Roehampton, Sept. 29, 1821.
I reproach myself for having permitted you to learn by the public papers the misfortune I have suffered in losing my invaluable friend Miss Agar, as I know your kind heart will form a thousand apprehensions as to the effect of such a disruption on my health and spirits. Believe me, my dear friend, that her composure, fortitude, and Christian resignation, have left with her friends the priceless legacy of an example which forbids every undue murmur, every selfish indulgence of grief. ‘Our little life is rounded with a sleep;’ and till that last sleep our character cannot be perfectly understood or completely finished. Hers has stood this test, and her departure reflects back a light on all her preceding days.

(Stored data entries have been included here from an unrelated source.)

/-
COR-CM (cell pub-hodgecm2, stage 2 of the Hodge ladder) — count-neutral KERNEL COMBINATORICS «the sheared dihedral family», part XI: gen 44ʼs value
vectors under the motion of `s` (seat prover-pub-hodgecm2-b23-g52-0, binder prover b23, gen 52; claim «SYLOW TRANSFER XII + THE SHEARED DIHEDRAL FAMILY»,
HOME/INBOX.md l.23708).  One bookkeeping definition with body (the target-side pattern map `qS`, shaped as gen 44ʼs `qT`) + theorems, on part VI
(`Census/ShearedDihedralEquivariance.lean`) and gen 44ʼs `Census/QuarticInversionValues.lean` (`Avec`, `binVec`, `ind₁`, `ind₁_perm`) BY NAME; no
`decide` beyond `Bool`/`Fin 4` literals, no certificate, no named fact, no `sorry`.  `Interfaces.lean` (C1), every E term, B01, `Transposition/*`,
`PortJoin/*`, `D2Bridge/*` untouched.
HONEST FRAMING: `HC_CM` is NOT proved, here or anywhere in the tree; nothing here is a period, a count of record or a headline.
-/
import Summits.HodgeConjecture.CorCM.Census.ShearedDihedralEquivariance
import Summits.HodgeConjecture.CorCM.Census.QuarticInversionValues

/-!
# The sheared dihedral family, XI: atom and constant values, and binomial value vectors, on `s`-translates

Word for word gen 44ʼs part IX §§2–4 for `t`, with `twS`/`translS`, the mask `bS = {1, 3}` and the pattern maps `pS` (part VI) and **`qS`**
(`(qS h) n = h (σT n) ⊻ bS n`):
* **`fnl_wA_translS`**, **`fnl_wC_translS`** — the atom and constant functionals of an `s`-translate;
* **`Avec_translS_of_binVec`** — an exponent vector whose value vector is a slot binomial at coordinate `j` keeps a slot binomial at `σT j`, same
  slot, patterns moved by `qS` (complemented and swapped on the mask) — the `s`-input of gen 44ʼs orbit file (part XIII there).
All [folklore].

## References
* [Pohlmann1968] H. Pohlmann, Algebraic cycles on abelian varieties of complex multiplication type, Ann. of Math. 88 (1968), Thm 1.
-/

namespace Summit.HodgeConjecture.CorCM.Census.ShearedDihedral

open Finset
open Summit.HodgeConjecture.CorCM.Census.OddSliceFacesModel
open Summit.HodgeConjecture.CorCM.Census.QuarticInversion

noncomputable section

variable (A : Type) [AddCommGroup A] [Fintype A] [DecidableEq A]

/-! ## §1 Atom and constant values on `s`-translates -/

/-- **Atom values on an `s`-translate.** [folklore] -/
theorem fnl_wA_translS (hA : Odd (Fintype.card A)) (j : Fin 4) (η : Fin 4 → Bool) (s : A) (v : Ty₄ A → ℤ) :
    fnl A (wA A j η s) (translS A v) =
      if bS j then -fnl A (wA A (σT j) (fun n => !pS η n) s) v else fnl A (wA A (σT j) (pS η) s) v := by
  rw [fnl_translS]
  cases hb : bS j
  · have hw : (wA A j η s ∘ twS A) = wA A (σT j) (pS η) s := by
      funext Θ; simp only [Function.comp, wA_twS A hA, hb]; rfl
    rw [if_neg (by decide), hw]
  · have hw : (wA A j η s ∘ twS A) = (wA A (σT j) (fun n => !pS η n) s ∘ conj₄ A) := by
      funext Θ; simp only [Function.comp, wA_twS A hA, hb, if_true]
    rw [if_pos rfl, hw, fnl_comp_conj₄]

/-- **Constant values on an `s`-translate.** [folklore] -/
theorem fnl_wC_translS (hA : Odd (Fintype.card A)) (η : Fin 4 → Bool) (v : Ty₄ A → ℤ) :
    fnl A (wC A η) (translS A v) = fnl A (wC A (pS η)) v := by
  have hw : (wC A η ∘ twS A) = wC A (pS η) := by
    funext Θ; simp only [Function.comp, wC_twS A hA]
  rw [fnl_translS, hw]

/-! ## §2 Binomial value vectors on `s`-translates -/

/-- The pattern map of `s` on the target side: `(qS h) n = h (σT n) ⊻ bS n`. [folklore] -/
def qS (h : Fin 4 → Bool) : Fin 4 → Bool := fun n => xor (h (σT n)) (bS n)

/-- **Transport by `s`**: coordinate `σT j`, same slot, patterns moved by `qS` (complemented and swapped on the mask `bS`). [folklore] -/
theorem Avec_translS_of_binVec (hA : Odd (Fintype.card A)) {v : Ty₄ A → ℤ} {j : Fin 4} {h h' : Fin 4 → Bool} {u : A}
    (hv : Avec A v = binVec A j h h' u) :
    Avec A (translS A v) =
      if bS (σT j) then binVec A (σT j) (qS (fun n => !h' n)) (qS (fun n => !h n)) u
      else binVec A (σT j) (qS h) (qS h') u := by
  funext i
  rcases i with ⟨j', η, s⟩ | η
  · rw [Avec_inl, fnl_wA_translS A hA]
    have hj : (σT j' = j) ↔ (j' = σT j) := by
      constructor
      · intro e; rw [← e, σT_σT]
      · intro e; rw [e, σT_σT]
    by_cases hb : bS j' = true
    · rw [if_pos hb, ← Avec_inl, hv, binVec_inl]
      by_cases hc : σT j' = j ∧ s = u
      · obtain ⟨hc1, hc2⟩ := hc
        have hb' : bS (σT j) = true := by rw [← hc1, σT_σT]; exact hb
        rw [if_pos ⟨hc1, hc2⟩, if_pos hb', binVec_inl, if_pos ⟨hj.mp hc1, hc2⟩, ← hc1]
        show -(ind₁ (σT j') h (fun n => !pS η n) - ind₁ (σT j') h' (fun n => !pS η n)) = _
        unfold pS
        rw [ind₁_perm_not σT_σT, ind₁_perm_not σT_σT, σT_σT]
        show -(ind₁ j' (qS fun n => !h n) η - ind₁ j' (qS fun n => !h' n) η) = _
        ring
      · rw [if_neg hc, neg_zero]
        have hc' : ¬ (j' = σT j ∧ s = u) := fun ⟨e1, e2⟩ => hc ⟨hj.mpr e1, e2⟩
        split_ifs with hb'
        · rw [binVec_inl, if_neg hc']
        · rw [binVec_inl, if_neg hc']
    · rw [if_neg hb, ← Avec_inl, hv, binVec_inl]
      by_cases hc : σT j' = j ∧ s = u
      · obtain ⟨hc1, hc2⟩ := hc
        have hb' : ¬ bS (σT j) = true := by rw [← hc1, σT_σT]; exact hb
        rw [if_pos ⟨hc1, hc2⟩, if_neg hb', binVec_inl, if_pos ⟨hj.mp hc1, hc2⟩, ← hc1]
        unfold pS
        rw [ind₁_perm σT_σT, ind₁_perm σT_σT, σT_σT]
        rfl
      · rw [if_neg hc]
        have hc' : ¬ (j' = σT j ∧ s = u) := fun ⟨e1, e2⟩ => hc ⟨hj.mpr e1, e2⟩
        split_ifs with hb'
        · rw [binVec_inl, if_neg hc']
        · rw [binVec_inl, if_neg hc']
  · rw [Avec_inr, fnl_wC_translS A hA, ← Avec_inr, hv, binVec_inr]
    split_ifs <;> rw [binVec_inr]

end

end Summit.HodgeConjecture.CorCM.Census.ShearedDihedral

Oct. 8.—Lord Clifden feels, and bears, his loss as he ought—a second self, affectionate as a wife, clearsighted to his interests, temporal and eternal, as a sister, observant as a daughter, the tenderest nurse to him in sickness, the most admirable regulator of a family, which moved with the silence, order, and harmony of the spheres—a pleasing, cheerful, and entertaining companion, and as grateful to him for his liberality to her of this world’s goods, as if she had not been deserving of all he could bestow.
TO RICHARD TRENCH, ESQ.
London, Oct. 15, 1821.
Besides ‘that which cometh upon me daily,’ I have been visiting a lovely little being, a soul on the wing, one of —— ——’s nieces, who adorns a death-bed of poverty and privation with the sweetest and most endearing Christian graces. Oh! how his bosom ought to be wrung in comparing her present situation with that she might have been in, had he behaved with common honesty; but wickedness brings its own balm.
Lord Waldegrave’s Memoirs[66] are worth reading, and show an accomplished mind, so habituated to courtly restraint in expressing its thoughts, that attention is needful to find the full meaning of the writer, in the low and gentle tones by which it is communicated.